Cette pièce conserve une place à part au Japon et embrasse toujours ses fonction rituelles et purificatrices. Elle a par exemple été jouée pendant la pandémie de Covid ou encore en 2021 pour la commémoration décennale de l’accident nucléaire de Fukushima. Sa forme aussi la distingue : elle n’a pas de script narratif mais présente une suite de danses. On la surnomme d’ailleurs « la pièce de nô qui n’en est pas une ». Ses gestes s’inspirent de rites agraires où l’on foulait le sol pour faire remonter les semences enfouies sous le gel hivernal : il en allait de la prospérité des récoltes à venir. Et par la façon dont ces acteurs du XVe siècle ont syncrétisé des rites très anciens avec des enjeux d’ordre esthétiques, c’est aussi la pièce qui formalise une naissance du théâtre comme art.

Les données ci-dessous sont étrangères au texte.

/-!
# TUNNELLING EVENTS CERTIFY A FLOOR, II (HMC and flow arms): `τ_int(θ) ≥ Var(θ)/(2 r_flip) − ½`

HONEST FRAMING: exact (Metropolis-corrected) sampling algorithms for lattice gauge theory;
figures of merit are autocorrelation/cost numbers at stated couplings and volumes; no
continuum-physics claim.  (SCALAR calibration rung S0-A: not a gauge result.)

Venture `LatticeQCDFlow` (cell pub-lqcd), topic `Exactness`; FANOUT row 2 (`s0-phi4`, HMC and FLOW
arms; the local arm and the shared lemmas `label_sq_sub_eq_four_mul_flip`, `gibbs_signM_var` are
`Exactness/Phi4PhaseLabelFlipRate.lean`).  NEW WORK of the cell, composing
`Phi4HMCCarreDuChamp.hmc_tauInt_ge_of_msd_le` (every HMC-type update: refresh, measurable
Lebesgue-preserving involution `Ψ`, Metropolis test) and `IMHDirichletForm.dirichlet_eq_half_sq` +
`FlowSamplerTauIntFloor.imhOp_tauInt_ge` (the flow sampler) with the remark that a `±1` label's
squared jump is `4 ×` the indicator of a label change.  Nothing is cited as a fact; counting
tunnelling events as a mixing diagnostic is folklore of the lattice literature, named only.

## What is proved (`Λ = Fin (n+1)`, `λ > 0`, any `J`; `F` measurable, `c` a level, `θ = ±1` the
label of `{c ≤ F}`, `g = θ − ⟨θ⟩`, `Var(θ) = ⟨(θ − ⟨θ⟩)²⟩`, `χ_flip = 1` iff the labels differ)

* HMC arm (`K_Ψ = hmcOpOf J λ Ψ`; `r = ∫∫ a(z) χ_flip((Ψ z).1, z.1) e^{−H} / (Z_p Z)` the
  probability per update of an ACCEPTED label change): **`hmc_tauInt_ge_flipRate`** —
  `τ_int(θ) ≥ Var(θ)/(2 r) − ½`; `hmcPhi4_tauInt_ge_flipRate` — row 2's qpq-leapfrog HMC, every
  `δ`, `N`; `hmcPhi4_tauInt_ge_signFlipRate` — `θ = sgn M`: `τ_int,traj(sgn M) ≥ 1/(2 r) − ½`;
* FLOW arm (`K = imhOpPhi4 J λ q̃`, every positive model density with `∫ q̃ = 1`;
  `r = Z⁻¹ ∫∫ min(e^{−S} q̃', e^{−S'} q̃) χ_flip`): **`phi4Flow_tauInt_ge_flipRate`** —
  `τ_int(θ) ≥ Var(θ)/(2 r) − ½`; `phi4Flow_tauInt_ge_signFlipRate` — `≥ 1/(2 r) − ½` for `sgn M`.

Hypotheses (NOT discharged for any run): summable autocorrelation series and `ρ_g(1) < 1`.  Reading
(no numerics implied): `N` trajectories (flow steps) with `F` accepted sign changes of `M` cannot
certify `τ_int(sgn M) < N/(2F) − ½`; the same for any sector label with `Var(θ) = 4p(1 − p)`.  NOT
CLAIMED: any value of `r`; upper bounds; partial momentum refreshment.
-/

namespace Summit.Ventures.LatticeQCDFlow.Exactness

open Real MeasureTheory Filter Finset
open Summit.Ventures.LatticeQCDFlow.Scoring

section FlipRateHMCFlow

variable {n : ℕ}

Mais si les gestes d’Okina ont encore une fonction curative au Japon, ce rapport au théâtre n’est en Europe plus vraiment possible. Pourtant, en la convoquant, j’en appelle à notre capacité à raviver ce type de croyance théâtrale. Ça n’est pas forcément quelque chose de mystique, mais plutôt un chemin possible pour l’art de s’opposer à l’idée même de catastrophe.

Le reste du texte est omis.